Accordingly, it is the RECOMMENDATION of the undersigned Magistrate Judge that: 1. The petition for habeas corpus relief filed by Andrews be DENIED. 2. This case be dismissed with prejudice. It is further ORDERED that the parties are DIRECTED to file any objections to the said Recommendation on or before September 18, 2008. Any objections filed must specifically identify the findings in the Magistrate Judge's Recommendation to which a party is objecting. Frivolous, conclusive or general objections will not be considered by the District Court. The parties are advised that this Recommendation is not a final order of the court and, therefore, it is not appealable. Failure to file written objections to the proposed findings and recommendations in the Magistrate Judge's report shall bar the party from a de novo determination by the District Court of issues covered in the report and shall bar the party from attacking on appeal factual findings in the report accepted or adopted by the District Court except upon grounds of plain error or manifest injustice.

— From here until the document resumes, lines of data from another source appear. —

/-! ## 1. §10.11.1–§10.11.5 over seat E-t10's descent datum (Thm. 10.11.3.1 = Thm. 6.1.1 restated) -/

/-- **The data of §10.11.2–§10.11.4 over which Thm. 10.11.3.1 and the Hodge theater (10.11.4.1) are stated** (p.138 l.54 – p.140 l.37), layered
on seat E-t10's `ATS3.ModuliDescentDatum` (`Joshi/ThetaJoshiConstruction.lean`, [J-III] §6.1: the places `V_{L′}`, `V_{L_mod}`, «the bijection (see
§ 3.1, § 3.3) `V_{L_mod} ≃ V ⊂ V_{L′}`» as the choice `sel`, the factors `|𝒴_{ℂ_p^♭,L′_w}|` of «`𝒴_{L′} = ∏_{w∈V_{L′}} |𝒴_{ℂ_p^♭,L′_w}|`» [ATS II½
Def. 4.1.1] (p.139 l.30–41), and «the natural (continuous) mapping [Fargues–Fontaine 2018, Prop. 2.3.20] `f_{w|v} : |𝒴_{ℂ_p^♭,L′_w}| →
|𝒴_{ℂ_p^♭,L_mod,v}|`» (p.140 l.3–20) = `proj`) — Thm. 10.11.3.1 (1) IS Thm. 6.1.1 (same sentence, same proof), so its construction is E-t10's
`ModuliDescentDatum.descend`, imported, not re-typed. Added here: holomorphoids `hol(X/L′)_y` with their arithmeticoid `y ∈ 𝒴_{L′}` and their
local holomorphoids «`(X/L′_v, X/K_v) = hol(X/L′_v)_{y_v}`» (§10.11.4); the objects of the local spaces `J(X, L′_v)` of «the adelic Arithmetic
Teichmuller Space `J̃(X/L)` … a product of local arithmetic Teichmuller spaces» (§10.11.2, [ATS I] Thm. 9.3.1) with «by [Joshi, 2023a,
Proposition 6.1.2] … an arithmeticoid `arith(L)_y` associated to `((X/L_v, X/K_v))_{v∈V_L} ∈ J̃(X/L)`» (§10.11.3); the tempered Frobenioid of
a local holomorphoid «associated to it by § 10.9, [Joshi, 2023a, Definition 5.14.1]» (§10.11.4) valued in a TYPE PARAMETER `FT` of tempered-Frobenioid
data with its isomorphism notion — to be instantiated with seat E-t34's `ATS3.TemperedCoverings` (`Joshi/TemperedFrobenioidsJoshi.lean`, §10.7–§10.9;
kept a parameter so that this signature does not depend on that file); and the Frobenioids «`Frob(arith(L_mod)_y)` (resp. `Frob(arith(L_mod)_y)^ℝ`) … associated to the arithmeticoid by
[Joshi, 2023a, Proposition 6.1.2]», «`Frob(L_mod)^ℝ` the realification of the Frobenioid of the number field `L_mod` (see § 10.5)» and the
perfection `Frob(L_mod)^pf` (Thm. 10.11.3.1 (3)) as seat E-t34's `ATS3.ElementaryFrobenioid`s (§3 below CONSTRUCTS the first two from
residue-field values). `L_mod` itself («the field generated over `ℚ` by the `j`-invariant», p.138 l.51–53) is the tree's
`Literature.IUT.HodgeTheaters.fieldOfModuli` (BY NAME). INTERIM CARRIERS (merge-debt): `Hol`/`pt` = seat T-05's holomorphoids; `ATS` = seat
E-t1's `Summit.ABC.IUTFork.Joshi.ATSObj` assembled adelically (seat E-t25). [claim: Joshi2024ATS3, status: disputed] -/
structure HodgeTheaterDatum (M : ModuliDescentDatum) (FT : Type 1) : Type 1 where
  /-- holomorphoids `hol(X/L′)_y` -/
  Hol : Type
  /-- the arithmeticoid `y ∈ 𝒴_{L′}` of a holomorphoid -/
  pt : Hol → M.Arith
  /-- objects of the local arithmetic Teichmüller space `J(X, L′_v)` -/
  ATS : M.VL' → Type
  /-- the local holomorphoids `(X/L′_v, X/K_v) = hol(X/L′_v)_{y_v}` of a holomorphoid ([J-III] Lem. 2.1.6) -/
  localOf : Hol → ∀ v, ATS v
  /-- the arithmeticoid of a point of `J̃(X/L)` ([ATS II½] Prop. 6.1.2, §10.11.3) -/
  arithOfPoint : (∀ v, ATS v) → M.Arith
  /-- the tempered Frobenioid `Frob^temp((X/L′_v, X/K_v))` of a local holomorphoid (§10.9, [ATS II½] Def. 5.14.1) -/
  frobTempAt : ∀ v, ATS v → FT
  /-- isomorphisms of tempered Frobenioids (the local isomorphisms Thm. 10.11.5.1 speaks of) -/
  IsoFT : FT → FT → Type
  /-- `Frob(arith(L_mod)_y)`, the (perfect) Frobenioid of an arithmeticoid of `L_mod` ([ATS II½] Prop. 6.1.2) -/
  frobArith : M.ArithMod → ElementaryFrobenioid.{0}
  /-- `Frob(arith(L_mod)_y)^ℝ`, its realified Frobenioid -/
  frobArithR : M.ArithMod → ElementaryFrobenioid.{0}
  /-- `Frob(L_mod)^pf`, the perfection of the Frobenioid of the number field `L_mod` -/
  frobModPf : ElementaryFrobenioid.{0}
  /-- `Frob(L_mod)^ℝ`, its realification (§10.5) -/
  frobModR : ElementaryFrobenioid.{0}

namespace HodgeTheaterDatum

variable {M : ModuliDescentDatum} {FT : Type 1} (𝔇 : HodgeTheaterDatum M FT)

/-- **Thm. 10.11.3.1 (1)–(2)** (p.139 l.9–20): «(1) the bijection `V_{L_mod} ≃ V ⊂ V_{L′}` together with the arithmeticoid `y` provides us with an
arithmeticoid `arith(L_mod)_{y̲}` … (2) every holomorphoid `hol(X/L′)_y` of `X/L′` provides us an arithmeticoid `arith(L_mod)_{y̲}` of `L_mod`»; proof =
the CONSTRUCTION p.139 l.28 – p.140 l.25 «define `y̲ = (f_{w|v}(y′_w))_{w∈V}`» — the same sentence and construction as [J-III] Thm. 6.1.1, hence (1) IS
seat E-t10's `ModuliDescentDatum.descend` (not re-typed) and (2) is its composite with the holomorphoid's point. This is the STANDARD ARITHMETICOID
`arith(L_mod)_y` cited in the statement of Prop. 9.7.5.1 (p.112 l.42–43) and at p.100 l.17, p.106 l.28. [claim: Joshi2024ATS3, status: disputed] -/
def moduliOfHol (h : 𝔇.Hol) : M.ArithMod := M.descend (𝔇.pt h)

/-- §10.11.3 + Thm. 10.11.3.1 (1) for a POINT of the adelic space `J̃(X/L)` (p.139 l.5–17): its arithmeticoid of `L_mod`, through [ATS II½]
Prop. 6.1.2 (`arithOfPoint`, data) and the descent. [claim: Joshi2024ATS3, status: disputed] -/
def moduliOfPoint (P : ∀ v, 𝔇.ATS v) : M.ArithMod := M.descend (𝔇.arithOfPoint P)

/-- **Thm. 10.11.3.1 (3)** (p.139 l.21–27): «and hence by [Joshi, 2023a, Proposition 6.1.2] a (perfect) frobenioid `Frob(arith(L_mod)_{y̲})`, and a
realified Frobenioid `Frob(arith(L_mod)_{y̲})^ℝ` which are isomorphic (by [Joshi, 2023a, Proposition 6.1.2]) to the perfection `Frob(L_mod)^pf`
and the realification `Frob(L_mod)^ℝ` of the Frobenioid of the number field `L_mod` respectively.» HYPOTHESIS (an [ATS II½] claim, Prop.
5.15.1 / §5.16, seat T-37's paper), never asserted; the word «(perfect)» is DERIVED in §3 (`ArithmeticoidAbsDatum.isPerfectDiv_frobArith`).
[claim: Joshi2024ATS3, status: disputed] -/
@[claim "Joshi2024ATS3" "disputed"]
def ArithFrobenioidsOfModuli : Prop :=
  ∀ y : M.Arith, (𝔇.frobArith (M.descend y)).IsIso 𝔇.frobModPf ∧ (𝔇.frobArithR (M.descend y)).IsIso 𝔇.frobModR

/-- **A Hodge theater à la Joshi** — the SHAPE of (10.11.4.1)/(10.11.4.2) (p.140 l.38–63): «a Hodge Theater, in the sense of [Mochizuki, 2021a,
Definition 3.6]»: a family of tempered Frobenioids indexed by `v ∈ V_{L′}` and a global (realified) Frobenioid: «`HT((X/L′_v, X/K_v)_v)_y =
({Frob^temp((X/L′_v, X/K_v))}_v, Frob(arith(L_mod)_{y̲})^ℝ)`» (10.11.4.1), «in the style of [Mochizuki, 2021a] …
`({Frob^temp((X/L′_v,X/K_v))}_{v∈V_{L′}}, Frob(L_mod)^ℝ_y)`» (10.11.4.2). OUR SIDE (BY NAME): `Literature.IUT.HodgeTheaters.ThetaHodgeTheater`
([IUTchI] Def. 3.6 `({†F̲_v}_{v∈V̲}, †F⊩_mod)`); flag for E-ref: Joshi's local data are indexed by ALL `v ∈ V_{L′}`, [IUTchI]'s by `v̲ ∈ V̲ ≃ V_mod`.
Rmk. 10.11.5.2 (1): «Mochizuki defines other versions of Hodge Theaters `HT^?` with more refined conditions and decorations, but I will not recall
these here.» [claim: Joshi2024ATS3, status: disputed] -/
structure HodgeTheater (_𝔇 : HodgeTheaterDatum M FT) : Type 1 where
  /-- the local tempered Frobenioids `{Frob^temp((X/L′_v, X/K_v))}_{v ∈ V_{L′}}` -/
  loc : M.VL' → FT
  /-- the global realified Frobenioid `Frob(arith(L_mod)_{y̲})^ℝ` -/
  glob : ElementaryFrobenioid.{0}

Nettles v. Wainwright, 677 F.2d 404 (5th Cir. 1982). See Stein v. Reynolds Securities, Inc., 667 F.2d 33 (11th Cir. 1982). See also Bonner v. City of Prichard, 661 F.2d 1206 (11th Cir. 1981) (en banc), adopting as binding precedent all of the decisions of the former Fifth Circuit handed down prior to the close of business on
September 30, 1981. Done this 5th day of September, 2008.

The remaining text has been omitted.